Sometimes we will play “the clean-up game” in our house. We set a timer and the kids run around picking up toys and putting them away, trying to beat the clock and pick up the most toys. Because they are competitive boys, this actually works. Although it does sometimes end in tears. I admit, it really DOESN’T seem fair that chucking a handful of action figures into the toy bin “counts” more than carefully putting the pieces of a puzzle back together.

As I’m sure countless parents have noticed, the thing about getting kids to pitch in is that it often takes more effort than just doing it yourself. Have to coax, cajole, and mediate arguments throughout the whole arduous process is downright EXHAUSTING. I’m not proud of it, but my 6yo has begun imitating me at inopportune times. Like if I ask him to please put his brother’s plate in the sink, he’ll huff, “It’s not MY plate. Why do *I* have to do all the work around here?” Wonder where he picked THAT up…

The funny thing is, the kids actually LIKE doing little jobs and chores when we assign them in advance and are consistent about it. Miles tells anyone who will listen that it’s his job to feed the dog. (We had to have an intervention when the vet commented on the dog’s weight, though. Miles was being a little too generous with her portions.) And Riley will shout, “Hey! That’s MY job!” if anyone else dares let the dog in or out the back door.

Hmm, maybe the key is to assign them only pet-related chores. Because no one seems to be clamoring to put their dirty clothes in the hamper or change the roll of toilet paper.

Tell me: are you the Cinderella of your family? If not, how do you delegate chores to the rest of your brood?

Related Posts Plugin for WordPress, Blogger...

{ 5 comments… read them below or add one }

Angie Mizzell June 29, 2012 at 8:31 am

That Lego photo made my heart race with anxiety. I’m not Cinderella; I’ve declared myself Project Manager because that’s something my business-minded husband can understand. About once a month, I organize the boys’ rooms and resort the toy bins. They know if it gets out of control, I start throwing stuff away. I do have a couple of junk bins to catch the random stuff, because I know the junk means something to THEM.
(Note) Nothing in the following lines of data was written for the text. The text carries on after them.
/-- **Under non-attainment, the period mass of a DSS flow is strictly sub-extremal.** Same setting, `u` moreover
discretely self-similar about `T` with factor `c > 1`, `k₀ : ℝ → [0,1]` measurable, satisfying the clause on `[0,T)`
and minimal there, `t₁ ∈ [0,T)`: `∫_{t₁}^{T−(T−t₁)/c²} k₀²/(T−τ) < κ⋆²·log(c²)` (the integrand is pointwise `<`
`κ⋆²/(T−τ)` on the block by `minimalCoeff_lt_sharp_of_notAttained`, and `∫_{block} κ⋆²/(T−τ) = κ⋆² log(c²)`).
[folklore] -/
theorem dss_periodMass_lt_of_notAttained
    (hna : (∀ (v : EuclideanSpace ℝ (Fin 3) → EuclideanSpace ℝ (Fin 3)) (M B : ℝ), ContDiff ℝ (⊤ : ℕ∞) v → Literature.Analysis.FluidPDE.VectorCalculus.IsDivFree v → (∀ x, ‖v x‖ ≤ M) → (∀ x, ‖fderiv ℝ v x‖ ≤ B) → (∫⁻ x, ‖iteratedFDeriv ℝ 0 v x‖ₑ ^ 2 < ⊤) → (∫⁻ x, ‖iteratedFDeriv ℝ 1 v x‖ₑ ^ 2 < ⊤) → (∫⁻ x, ‖iteratedFDeriv ℝ 2 v x‖ₑ ^ 2 < ⊤) → 0 < M * Real.sqrt (∫ x, ‖curl v x‖ ^ 2) * Real.sqrt (∫ x, frobeniusNormSq (fderiv ℝ (curl v) x)) → |∫ x, ⟪curl v x, fderiv ℝ v x (curl v x)⟫_ℝ| < (sInf {κ : ℝ | (∀ (v : EuclideanSpace ℝ (Fin 3) → EuclideanSpace ℝ (Fin 3)) (M B : ℝ), ContDiff ℝ (⊤ : ℕ∞) v → Literature.Analysis.FluidPDE.VectorCalculus.IsDivFree v → (∀ x, ‖v x‖ ≤ M) → (∀ x, ‖fderiv ℝ v x‖ ≤ B) → (∫⁻ x, ‖iteratedFDeriv ℝ 0 v x‖ₑ ^ 2 < ⊤) → (∫⁻ x, ‖iteratedFDeriv ℝ 1 v x‖ₑ ^ 2 < ⊤) → (∫⁻ x, ‖iteratedFDeriv ℝ 2 v x‖ₑ ^ 2 < ⊤) → |∫ x, ⟪Literature.Analysis.FluidPDE.curl v x, fderiv ℝ v x (Literature.Analysis.FluidPDE.curl v x)⟫_ℝ| ≤ κ * M * Real.sqrt (∫ x, ‖Literature.Analysis.FluidPDE.curl v x‖ ^ 2) * Real.sqrt (∫ x, Literature.Analysis.FluidPDE.frobeniusNormSq (fderiv ℝ (Literature.Analysis.FluidPDE.curl v) x)))}) * M * Real.sqrt (∫ x, ‖curl v x‖ ^ 2) * Real.sqrt (∫ x, frobeniusNormSq (fderiv ℝ (curl v) x))))
    {c ν T t₁ : ℝ} (hc : 1 < c) (hν : 0 < ν) (hT : 0 < T) (ht₁ : t₁ ∈ Ico 0 T)
    {u : ℝ → EuclideanSpace ℝ (Fin 3) → EuclideanSpace ℝ (Fin 3)} {p : ℝ → EuclideanSpace ℝ (Fin 3) → ℝ}
    (hsol : IsClassicalNSSolutionOn (Ico 0 T) ν 0 u p) (hLH : IsLerayHopfOn T ν 0 (u 0) u)
    (hdec : HasRapidSpatialDecay (u 0))
    {k₀ : ℝ → ℝ} (hk₀m : Measurable k₀) (hk₀01 : ∀ τ, 0 ≤ k₀ τ ∧ k₀ τ ≤ 1)
    (hmin : (∀ t ∈ Ico 0 T, ∀ c : ℝ, 0 ≤ c →
      (∀ M : ℝ, (∀ x, ‖u t x‖ ≤ M) →
        |∫ x, ⟪curl (u t) x, fderiv ℝ (u t) x (curl (u t) x)⟫_ℝ| ≤
          c * M * Real.sqrt (∫ x, ‖curl (u t) x‖ ^ 2) *
            Real.sqrt (∫ x, frobeniusNormSq (fderiv ℝ (curl (u t)) x))) → k₀ t ≤ c)) :
    ∫ τ in t₁..(T - (T - t₁) / c ^ 2), k₀ τ ^ 2 / (T - τ) < sInf {κ : ℝ | (∀ (v : EuclideanSpace ℝ (Fin 3) → EuclideanSpace ℝ (Fin 3)) (M B : ℝ), ContDiff ℝ (⊤ : ℕ∞) v → Literature.Analysis.FluidPDE.VectorCalculus.IsDivFree v → (∀ x, ‖v x‖ ≤ M) → (∀ x, ‖fderiv ℝ v x‖ ≤ B) → (∫⁻ x, ‖iteratedFDeriv ℝ 0 v x‖ₑ ^ 2 < ⊤) → (∫⁻ x, ‖iteratedFDeriv ℝ 1 v x‖ₑ ^ 2 < ⊤) → (∫⁻ x, ‖iteratedFDeriv ℝ 2 v x‖ₑ ^ 2 < ⊤) → |∫ x, ⟪Literature.Analysis.FluidPDE.curl v x, fderiv ℝ v x (Literature.Analysis.FluidPDE.curl v x)⟫_ℝ| ≤ κ * M * Real.sqrt (∫ x, ‖Literature.Analysis.FluidPDE.curl v x‖ ^ 2) * Real.sqrt (∫ x, Literature.Analysis.FluidPDE.frobeniusNormSq (fderiv ℝ (Literature.Analysis.FluidPDE.curl v) x)))} ^ 2 * Real.log (c ^ 2) := by
  have hc0 : 0 < c := lt_trans one_pos hc
  have hc2 : 1 < c ^ 2 := by nlinarith
  have hTt₁ : 0 < T - t₁ := sub_pos.2 ht₁.2
  have hκpos : 0 < sInf {κ : ℝ | (∀ (v : EuclideanSpace ℝ (Fin 3) → EuclideanSpace ℝ (Fin 3)) (M B : ℝ), ContDiff ℝ (⊤ : ℕ∞) v → Literature.Analysis.FluidPDE.VectorCalculus.IsDivFree v → (∀ x, ‖v x‖ ≤ M) → (∀ x, ‖fderiv ℝ v x‖ ≤ B) → (∫⁻ x, ‖iteratedFDeriv ℝ 0 v x‖ₑ ^ 2 < ⊤) → (∫⁻ x, ‖iteratedFDeriv ℝ 1 v x‖ₑ ^ 2 < ⊤) → (∫⁻ x, ‖iteratedFDeriv ℝ 2 v x‖ₑ ^ 2 < ⊤) → |∫ x, ⟪Literature.Analysis.FluidPDE.curl v x, fderiv ℝ v x (Literature.Analysis.FluidPDE.curl v x)⟫_ℝ| ≤ κ * M * Real.sqrt (∫ x, ‖Literature.Analysis.FluidPDE.curl v x‖ ^ 2) * Real.sqrt (∫ x, Literature.Analysis.FluidPDE.frobeniusNormSq (fderiv ℝ (Literature.Analysis.FluidPDE.curl v) x)))} := lt_trans (by norm_num) sharpDepletion_gt
  set s₁ : ℝ := T - (T - t₁) / c ^ 2 with hs₁
  have hlt₁ : t₁ < s₁ := by
    have h : (T - t₁) / c ^ 2 < T - t₁ := div_lt_self hTt₁ hc2
    rw [hs₁]; linarith
  have hs₁T : s₁ < T := by
    have : 0 < (T - t₁) / c ^ 2 := div_pos hTt₁ (by positivity)
    rw [hs₁]; linarith
  -- the constant block mass `κ⋆² log(c²)`
  have hconst : ∫ τ in t₁..s₁, sInf {κ : ℝ | (∀ (v : EuclideanSpace ℝ (Fin 3) → EuclideanSpace ℝ (Fin 3)) (M B : ℝ), ContDiff ℝ (⊤ : ℕ∞) v → Literature.Analysis.FluidPDE.VectorCalculus.IsDivFree v → (∀ x, ‖v x‖ ≤ M) → (∀ x, ‖fderiv ℝ v x‖ ≤ B) → (∫⁻ x, ‖iteratedFDeriv ℝ 0 v x‖ₑ ^ 2 < ⊤) → (∫⁻ x, ‖iteratedFDeriv ℝ 1 v x‖ₑ ^ 2 < ⊤) → (∫⁻ x, ‖iteratedFDeriv ℝ 2 v x‖ₑ ^ 2 < ⊤) → |∫ x, ⟪Literature.Analysis.FluidPDE.curl v x, fderiv ℝ v x (Literature.Analysis.FluidPDE.curl v x)⟫_ℝ| ≤ κ * M * Real.sqrt (∫ x, ‖Literature.Analysis.FluidPDE.curl v x‖ ^ 2) * Real.sqrt (∫ x, Literature.Analysis.FluidPDE.frobeniusNormSq (fderiv ℝ (Literature.Analysis.FluidPDE.curl v) x)))} ^ 2 / (T - τ) = sInf {κ : ℝ | (∀ (v : EuclideanSpace ℝ (Fin 3) → EuclideanSpace ℝ (Fin 3)) (M B : ℝ), ContDiff ℝ (⊤ : ℕ∞) v → Literature.Analysis.FluidPDE.VectorCalculus.IsDivFree v → (∀ x, ‖v x‖ ≤ M) → (∀ x, ‖fderiv ℝ v x‖ ≤ B) → (∫⁻ x, ‖iteratedFDeriv ℝ 0 v x‖ₑ ^ 2 < ⊤) → (∫⁻ x, ‖iteratedFDeriv ℝ 1 v x‖ₑ ^ 2 < ⊤) → (∫⁻ x, ‖iteratedFDeriv ℝ 2 v x‖ₑ ^ 2 < ⊤) → |∫ x, ⟪Literature.Analysis.FluidPDE.curl v x, fderiv ℝ v x (Literature.Analysis.FluidPDE.curl v x)⟫_ℝ| ≤ κ * M * Real.sqrt (∫ x, ‖Literature.Analysis.FluidPDE.curl v x‖ ^ 2) * Real.sqrt (∫ x, Literature.Analysis.FluidPDE.frobeniusNormSq (fderiv ℝ (Literature.Analysis.FluidPDE.curl v) x)))} ^ 2 * Real.log (c ^ 2) := by
    rw [integral_const_div_sub hlt₁.le hs₁T]
    congr 1
    rw [hs₁, show T - (T - (T - t₁) / c ^ 2) = (T - t₁) / c ^ 2 by ring,
      div_div_eq_mul_div, mul_div_cancel_left₀ (c ^ 2) hTt₁.ne']
  -- strict inequality of the integrals: the difference has a positive integrand
  have hlt := minimalCoeff_lt_sharp_of_notAttained hna hν hT hsol hLH hdec hmin
  have hik : IntervalIntegrable (fun τ => k₀ τ ^ 2 / (T - τ)) volume t₁ s₁ :=
    intervalIntegrable_coeff_sq_div hk₀m hk₀01 hlt₁.le hs₁T
  have hiK : IntervalIntegrable (fun τ => sInf {κ : ℝ | (∀ (v : EuclideanSpace ℝ (Fin 3) → EuclideanSpace ℝ (Fin 3)) (M B : ℝ), ContDiff ℝ (⊤ : ℕ∞) v → Literature.Analysis.FluidPDE.VectorCalculus.IsDivFree v → (∀ x, ‖v x‖ ≤ M) → (∀ x, ‖fderiv ℝ v x‖ ≤ B) → (∫⁻ x, ‖iteratedFDeriv ℝ 0 v x‖ₑ ^ 2 < ⊤) → (∫⁻ x, ‖iteratedFDeriv ℝ 1 v x‖ₑ ^ 2 < ⊤) → (∫⁻ x, ‖iteratedFDeriv ℝ 2 v x‖ₑ ^ 2 < ⊤) → |∫ x, ⟪Literature.Analysis.FluidPDE.curl v x, fderiv ℝ v x (Literature.Analysis.FluidPDE.curl v x)⟫_ℝ| ≤ κ * M * Real.sqrt (∫ x, ‖Literature.Analysis.FluidPDE.curl v x‖ ^ 2) * Real.sqrt (∫ x, Literature.Analysis.FluidPDE.frobeniusNormSq (fderiv ℝ (Literature.Analysis.FluidPDE.curl v) x)))} ^ 2 / (T - τ)) volume t₁ s₁ := by
    refine (ContinuousOn.intervalIntegrable ?_)
    refine ContinuousOn.div continuousOn_const (continuousOn_const.sub continuousOn_id) fun τ hτ => ?_
    rw [uIcc_of_le hlt₁.le] at hτ
    exact (sub_pos.2 (lt_of_le_of_lt hτ.2 hs₁T)).ne'
  have hpos : 0 < ∫ τ in t₁..s₁, (sInf {κ : ℝ | (∀ (v : EuclideanSpace ℝ (Fin 3) → EuclideanSpace ℝ (Fin 3)) (M B : ℝ), ContDiff ℝ (⊤ : ℕ∞) v → Literature.Analysis.FluidPDE.VectorCalculus.IsDivFree v → (∀ x, ‖v x‖ ≤ M) → (∀ x, ‖fderiv ℝ v x‖ ≤ B) → (∫⁻ x, ‖iteratedFDeriv ℝ 0 v x‖ₑ ^ 2 < ⊤) → (∫⁻ x, ‖iteratedFDeriv ℝ 1 v x‖ₑ ^ 2 < ⊤) → (∫⁻ x, ‖iteratedFDeriv ℝ 2 v x‖ₑ ^ 2 < ⊤) → |∫ x, ⟪Literature.Analysis.FluidPDE.curl v x, fderiv ℝ v x (Literature.Analysis.FluidPDE.curl v x)⟫_ℝ| ≤ κ * M * Real.sqrt (∫ x, ‖Literature.Analysis.FluidPDE.curl v x‖ ^ 2) * Real.sqrt (∫ x, Literature.Analysis.FluidPDE.frobeniusNormSq (fderiv ℝ (Literature.Analysis.FluidPDE.curl v) x)))} ^ 2 / (T - τ) - k₀ τ ^ 2 / (T - τ)) := by
    refine intervalIntegral.intervalIntegral_pos_of_pos_on (hiK.sub hik) (fun τ hτ => ?_) hlt₁
    have hτT : τ ∈ Ico 0 T := ⟨ht₁.1.trans hτ.1.le, lt_trans hτ.2 hs₁T⟩
    have hTτ : 0 < T - τ := sub_pos.2 hτT.2
    have hk := hlt τ hτT
    have hk0 := (hk₀01 τ).1
    rw [← sub_div]
    exact div_pos (by nlinarith) hTτ
  rw [intervalIntegral.integral_sub hiK hik, hconst] at hpos
  linarith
As for school papers, etc… I keep a lot of it until I get a sense of what they’ll be bringing home. Once I get a feel for that, I go back through, keep the best stuff and toss the rest.

I’m not really that organized. I just have a physical and emotional reaction to clutter.

Reply

Abby June 29, 2012 at 2:38 pm

“I just have a physical and emotional reaction to clutter.” – YES. Me too.

Reply

Ali June 29, 2012 at 9:19 am

Since my son is only (nearly) 11 months old, chores are divided between my husband and me. And he came from an old-fashioned European household where his mother cleaned up after the kids all. the. time.

How do I handle it?

“Hubs, can you do the dishes? I’m tired.” / “Hubs, from now on, can you empty the sink drains every night? It makes me gag.” / “Hubs, the place needs to be vacuumed, don’t you think? So, do you want to do it now or when the baby’s napping?”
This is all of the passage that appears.